As long understood in business, the competitive environment is the most powerful driver of the need for strategic transformation, which demands more than a change in senior management, adding a new supplier or customer, or simply improving the way things are done. A strategic transformation is far more complex and requires re-evaluating the entire value chain to better enable a company to engage in new and different approaches to competing in markets. This involves making big, innovation-driven commitments that move the company away from earlier positions towards those that align the business capabilities with competitive opportunities in ways that transform the company from a loss-making business to a profit-making business.
Business transformations are not quick fixes resulting from the discovery of brilliant strategies that emerged spontaneously or overnight. Rather, transforming a business is hard work that takes patience, time, commitment, and leadership.
In understanding these things, I can say Elite Pharma is a transformed company; one that survived the threat of bankruptcy and is now fast approaching the ultimate goal of every business – profitability.

Allow me to elaborate.
Background
In 2013, Elite had managed to avoid bankruptcy and hired a new CEO with more than 30 years of big pharma experience. Nasrat Hakim was brought in to get the company back on track and he added new senior leadership with extensive pharma experience to help take products from the development phase to approval. Mr. Hakim also brought with him 12 approved generics from his private company, Mikah Pharmaceuticals, to add to the growing product portfolio.
Things seemed to be moving in a positive direction, as noted in two articles about the company, one in September and the other in December of that year. The common thread of both articles was that Elite, a small pharmaceutical company with new leadership, was on the verge of entering the then fast-growing opioid pain medication business based on a proprietary technology that would focus on controlled release and abuse-resistance-technology for opioids. This was important given the demographic changes across the U.S. and the globe.
According to the U.S. National Institutes of Health, America’s 65-and-over population is projected to nearly double over the next three decades, from 48 million to 88 million people by 2050. By 2030, one in every eight of the Earth's inhabitants is expected to be 65 years of age or older.
This matters because the elderly, in order to improve their quality of life, are making choices that are, among other things, leading to increased surgical procedures. Since 2011, in the U.S. alone, the number of hips and joint replacements increased 6.2 times and, combined with an increase in oral/dental surgeries, contributed to the demand for pain medications. Further, the number of Americans experiencing chronic pain is estimated to be 11.2% of the adult population because, as people age, they become more likely to have arthritis and other degenerative diseases that are painful but not life-threatening. Subsequently, opioids are commonly prescribed when the pain becomes debilitating.
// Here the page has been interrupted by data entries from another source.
import Summits.QuantumFields.BalabanUV.T4Continuum.Support.B13ReadingsDecay

/-!
# B13ReadingsLevelWindow — LEVEL-WINDOWED twins of the W1 tower readings of record (`ReadsTowerCovAOn S` ∕ `ReadsTowerCovBOn S`): the readings are
# consumed pointwise in the aligned index `k`, so an instance with a FINITE run A displays them on `S := {k | k ≤ K}` only (substrate-typer's located
# point T-S19; ruling R55 (R-i))

Cell `pub-balaban`, unit `b2b-balaban-t4-ne5-p1` (row NE5 OWNER, gen 37; owner item «g37-c», ruling R55 = answer to the substrate-typer's Q-S19,
`HOME/CLAIMS.log` l.19999; companion of `B13ReadingsLevelShift` (g37-b, ruling R53) — the readings `ReadsTowerCovA`∕`ReadsTowerCovB` are this lineage's
W1 readings OF RECORD, `B13ReadingsDecay` p219966).  Summits-side NEW WORK under the LEAN PLACEMENT RULE: two HYPOTHESIS SHAPES (`def … : Prop` binders,
review-queued as data — level-windowed copies of the accepted shapes, [folklore]) + four [folklore] bookkeeping theorems; nothing printed is asserted; no
`[cite:]`.  HONEST FRAMING: rung (B)+1 of the FINITE-VOLUME T⁴ continuum programme — NOT infinite volume, NOT a mass gap, NOT the Clay problem, NOT a proof
of NE5 (NOT PRINTED; GAPS G-t4-U3-1), NOT a proof of NE2 or NE3.  HONEST DEPENDENCY (cell, verbatim): continuum YM on T⁴ ⇐ BetaPertH ∧ nine spine estimates
(0/9 proved); BetaPertH ⇐ (D1) ∧ (D4) ∧ CAP+tail; G-an2-4 gates asym, D1 and NE2/3/4.

WHY (T-S19, substrate-typer gen 11, l.19999 — a typing fact of the tree).  `ReadsTowerCovA`∕`ReadsTowerCovB` quantify over ALL aligned indices `k : ℕ`.
On the substrate's carriers run A has `K` levels: its record covariance slot reads `0` at every aligned `k > K` (`SubstrateRawSpecies.covAtOfRecord_of_lt`),
while run B's slot — once shifted one level deeper per rulings R53∕R54 (W-21) — reads at aligned `K` its REAL top-level covariance (depth `K + 1`).  With a
step-blind reading map the two full-`ℕ` readings then say `0 = c (U) (K+1)` (from `hcovA` at `k = K+1`) and `covB_top = c (U) (K+1)` (from `hcovB` at
`k = K`): run B's top-level covariance would have to VANISH on every read entry — a vacuity ABOVE THE TOP, invisible to the same-level∕shift analysis of
g37-b and independent of it.  Nothing landed is false (displayed binders); the remedy is to DISPLAY the readings on the window of meaningful indices
`S := {k | k ≤ K}` (= NE5's `C.scale X ≤ K` on the carriers of record) — the consumer `B13ReadingsDecay.cov_entryBound_of_twoLevelDecayRate` is
pointwise in `k`, so nothing is lost — and to let the instance prove the full-`ℕ` `WeightedEntrywiseRate` by cases (`k ≤ K`: this file; `K < k`: both cov
slots `0` after W-21, `‖0 − 0‖`).  That is ruling R55 (R-i), the typer's recommendation adopted; the substrate's W-21b (`SubstrateO1ReadingsShift`) displays
`ReadsTowerCovAOn {k | k ≤ D.K}` ∕ `ReadsTowerCovBOn {k | k ≤ D.K}` by name.

WHAT.
* `ReadsTowerCovAOn S` ∕ `ReadsTowerCovBOn S` (defs; [folklore] hypothesis shapes), `readsTowerCovOn_of_readsTowerCov` (full ⟹ windowed),
  `cov_entryBound_of_twoLevelDecayRate_on` (the windowed consumer, same three lines as p219966's), `readsTowerCovOn_of_shiftedSlots` (windowed twin of
  g37-b §4: run B's slot one level deeper at the same datum on `S`), `cov_entryBound_of_shiftedSlots_on` (windowed twin of g37-b §5: W1 for the covariance
  species on `S` IS the tower's two-level rate).
0 sorry; axioms ⊆ {propext, Classical.choice, Quot.sound}.
-/

noncomputable section

open scoped BigOperators Matrix

namespace Summit.QuantumFields.BalabanUV.T4Continuum.B13ReadingsLevelWindow

open Summit.QuantumFields.BalabanUV.T4Continuum.B13OpDatum
open Summit.QuantumFields.BalabanUV.T4Continuum.B13ReadingsDecay (ReadsTowerCovA ReadsTowerCovB CovWeightDominatesDist)
open Summit.QuantumFields.BalabanUV.T4Continuum.DecayRateInterpolation (TwoLevelDecayRate)

variable {T κ ι Ω 𝒴 Bg J n : Type*}

/-! ## §1 The windowed shapes and the windowed consumer -/

/-- HYPOTHESIS SHAPE **`ReadsTowerCovAOn S`** — `ReadsTowerCovA` restricted to the aligned indices `k ∈ S` (intended `S := {k | k ≤ D.K}`, NE5's
`C.scale X ≤ K` on the carriers of record): above run A's top level the record's cov slots read junk (`0`), and the full-`ℕ` shape would force the
tower member there to vanish on the read entries (substrate-typer T-S19, `HOME/CLAIMS.log` l.19999). [folklore] -/
def ReadsTowerCovAOn (S : Set ℕ) (c : J → ℕ → Matrix n n ℂ) (σ : T → κ → n) (tow : ℕ → (ℕ → ℝ) → Bg → J)
    (rawA : (ℕ → ℝ) → Bg → ℕ → RawSpecies T κ ι Ω 𝒴) (W : Set (ℕ → ℝ)) : Prop :=
  ∀ k ∈ S, ∀ g ∈ W, ∀ (U : Bg) (t : T) (p q : κ), (rawA g U k).cov t p q = c (tow k g U) k (σ t p) (σ t q)

/-- HYPOTHESIS SHAPE **`ReadsTowerCovBOn S`** — `ReadsTowerCovB` (run B one level deeper) restricted to `k ∈ S`. [folklore] -/
def ReadsTowerCovBOn (S : Set ℕ) (c : J → ℕ → Matrix n n ℂ) (σ : T → κ → n) (tow : ℕ → (ℕ → ℝ) → Bg → J)
    (rawB : (ℕ → ℝ) → Bg → ℕ → RawSpecies T κ ι Ω 𝒴) (W : Set (ℕ → ℝ)) : Prop :=
  ∀ k ∈ S, ∀ g ∈ W, ∀ (U : Bg) (t : T) (p q : κ), (rawB g U k).cov t p q = c (tow k g U) (k + 1) (σ t p) (σ t q)

/-- [folklore] The full-`ℕ` readings restrict to every window. -/
theorem readsTowerCovOn_of_readsTowerCov (S : Set ℕ) {c : J → ℕ → Matrix n n ℂ} {σ : T → κ → n} {tow : ℕ → (ℕ → ℝ) → Bg → J}
    {rawA rawB : (ℕ → ℝ) → Bg → ℕ → RawSpecies T κ ι Ω 𝒴} {W : Set (ℕ → ℝ)}
    (hA : ReadsTowerCovA c σ tow rawA W) (hB : ReadsTowerCovB c σ tow rawB W) :
    ReadsTowerCovAOn S c σ tow rawA W ∧ ReadsTowerCovBOn S c σ tow rawB W :=
  ⟨fun k _ g hg U t p q => hA k g hg U t p q, fun k _ g hg U t p q => hB k g hg U t p q⟩

/-- [folklore] **THE WINDOWED CONSUMER** — `B13ReadingsDecay.cov_entryBound_of_twoLevelDecayRate` is pointwise in `k`, so the windowed readings give the
same covariance entry bound AT EVERY `k ∈ S` (same three lines). -/
theorem cov_entryBound_of_twoLevelDecayRate_on {S : Set ℕ} {Fk : ℕ → Format (Species T κ ι Ω 𝒴)} {c : J → ℕ → Matrix n n ℂ}
    {σ : T → κ → n} {tow : ℕ → (ℕ → ℝ) → Bg → J} {rawA rawB : (ℕ → ℝ) → Bg → ℕ → RawSpecies T κ ι Ω 𝒴}
    {W : Set (ℕ → ℝ)} {dist : n → n → ℝ} {B δ θ : ℝ} (hB : 0 ≤ B) (hθ : 0 ≤ θ)
    (hrate : ∀ j, TwoLevelDecayRate dist (c j) B δ θ) (hreadA : ReadsTowerCovAOn S c σ tow rawA W)
    (hreadB : ReadsTowerCovBOn S c σ tow rawB W) (hdom : CovWeightDominatesDist Fk dist σ δ) {k : ℕ} (hk : k ∈ S) {g : ℕ → ℝ}
    (hg : g ∈ W) (U : Bg) (t : T) (p q : κ) :
    ‖(rawA g U k).cov t p q - (rawB g U k).cov t p q‖ ≤ B * θ ^ k * (Fk k).wt (.cov t p q) := by
  rw [hreadA k hk g hg U t p q, hreadB k hk g hg U t p q, norm_sub_rev, ← Matrix.sub_apply]
  exact (hrate (tow k g U) k (σ t p) (σ t q)).trans
    (mul_le_mul_of_nonneg_left (hdom k t p q) (mul_nonneg hB (pow_nonneg hθ k)))

/-! ## §2 Shifted slots on the window -/

/-- [folklore] **WINDOWED twin of `B13ReadingsLevelShift.readsTowerCov_of_shiftedSlots`**: run B's slot one level deeper at the same datum ON THE WINDOW ⟹ the windowed readings (the substrate's W-21b shape:
`S := {k | k ≤ D.K}`, run A's guarded identity `covAtOfRecord_carriers_transport`, run B's `rfl`). -/
theorem readsTowerCovOn_of_shiftedSlots (S : Set ℕ) {c : J → ℕ → Matrix n n ℂ} {σ : T → κ → n} (d : (ℕ → ℝ) → Bg → J)
    {sp : J → ℕ → T → κ → κ → ℂ} {rawA rawB : (ℕ → ℝ) → Bg → ℕ → RawSpecies T κ ι Ω 𝒴} {W : Set (ℕ → ℝ)}
    (hsp : ∀ j m t p q, sp j m t p q = c j m (σ t p) (σ t q))
    (hA : ∀ k ∈ S, ∀ g ∈ W, ∀ (U : Bg) (t : T) (p q : κ), (rawA g U k).cov t p q = sp (d g U) k t p q)
    (hB : ∀ k ∈ S, ∀ g ∈ W, ∀ (U : Bg) (t : T) (p q : κ), (rawB g U k).cov t p q = sp (d g U) (k + 1) t p q) :
    ReadsTowerCovAOn S c σ (fun _ g U => d g U) rawA W ∧ ReadsTowerCovBOn S c σ (fun _ g U => d g U) rawB W :=
  ⟨fun k hk g hg U t p q => by rw [hA k hk g hg U t p q, hsp], fun k hk g hg U t p q => by rw [hB k hk g hg U t p q, hsp]⟩

/-- [folklore] **WINDOWED twin of `B13ReadingsLevelShift.cov_entryBound_of_shiftedSlots`**: shifted slots on the window + the tower's two-level rate ⟹ the W1 covariance entry bound at every `k ∈ S`. -/
theorem cov_entryBound_of_shiftedSlots_on {S : Set ℕ} {Fk : ℕ → Format (Species T κ ι Ω 𝒴)} {c : J → ℕ → Matrix n n ℂ} {σ : T → κ → n}
    (d : (ℕ → ℝ) → Bg → J) {sp : J → ℕ → T → κ → κ → ℂ} {rawA rawB : (ℕ → ℝ) → Bg → ℕ → RawSpecies T κ ι Ω 𝒴} {W : Set (ℕ → ℝ)}
    {dist : n → n → ℝ} {B δ θ : ℝ} (hB : 0 ≤ B) (hθ : 0 ≤ θ)
    (hsp : ∀ j m t p q, sp j m t p q = c j m (σ t p) (σ t q))
    (hA : ∀ k ∈ S, ∀ g ∈ W, ∀ (U : Bg) (t : T) (p q : κ), (rawA g U k).cov t p q = sp (d g U) k t p q)
    (hB' : ∀ k ∈ S, ∀ g ∈ W, ∀ (U : Bg) (t : T) (p q : κ), (rawB g U k).cov t p q = sp (d g U) (k + 1) t p q)
    (hrate : ∀ j, TwoLevelDecayRate dist (c j) B δ θ) (hdom : CovWeightDominatesDist Fk dist σ δ)
    {k : ℕ} (hk : k ∈ S) {g : ℕ → ℝ} (hg : g ∈ W) (U : Bg) (t : T) (p q : κ) :
    ‖(rawA g U k).cov t p q - (rawB g U k).cov t p q‖ ≤ B * θ ^ k * (Fk k).wt (.cov t p q) := by
  obtain ⟨hrA, hrB⟩ := readsTowerCovOn_of_shiftedSlots (c := c) (σ := σ) S d hsp hA hB'
  exact cov_entryBound_of_twoLevelDecayRate_on hB hθ hrate hrA hrB hdom hk hg U t p q

end Summit.QuantumFields.BalabanUV.T4Continuum.B13ReadingsLevelWindow

end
Based on these realities, it is understandable that Elite might have concluded it was in the right place, with the right technology, to create the right drugs, for the right price, at the right time.
But then, the context changed.
Deaths related to opioid abuse increased eight-fold since 2000, spiking in 2017 to about 49,000 (which is roughly 68% of the 72,000 deaths related to all drug overdoses) and beyond the tragic loss of life are other costs…
Taking into account the staggering costs associated with criminal justice, treatment and loss of productivity, we estimate that the real cost of America’s drug epidemic exceeds $1 Trillion.
Kumar Cidambi, CEO of the Center for Network Therapy, New Jersey’s first licensed outpatient facility for the treatment of all substances of abuse.
As the National Institute for Drug Abuse noted, this led to the socio-political-legal-regulatory pressures on the pain med markets and with it new federal oversight guidelines from the Centers for Disease Control, actions by government law enforcement, and decisions by healthcare providers, all of which were designed to limit opioid prescriptions that might lead to abuse.
Although well-meaning, these actions had an unexpected consequence, as legitimate pain patients have come to feel humiliated, degraded, shamed, and stigmatized by the loss of choice over their physicians and their corresponding program of care. Further, as research by the U.S. National Institutes of Health noted, there have been unfortunate and unintended consequences. In fact, patients struggling with legitimate pain and unable to find prescribers willing to risk sanctions threatened by the government have chosen to end their own lives.
Adding to the external pressures for pharma companies attempting to sell abuse-deterrent opioid pain meds were questions about the cost of abuse-deterrent drugs. As this ICER report concluded, the cost of abuse-deterrent opioids is too high and would need to be cut by at least 40% to make them cost-neutral. In the meantime, the now cautious healthcare providers were not prescribing abuse-deterrent opioids because they do not believe their patients, many on fixed incomes and sensitive to pricing, were at risk of abuse or the diversion of their pain medications.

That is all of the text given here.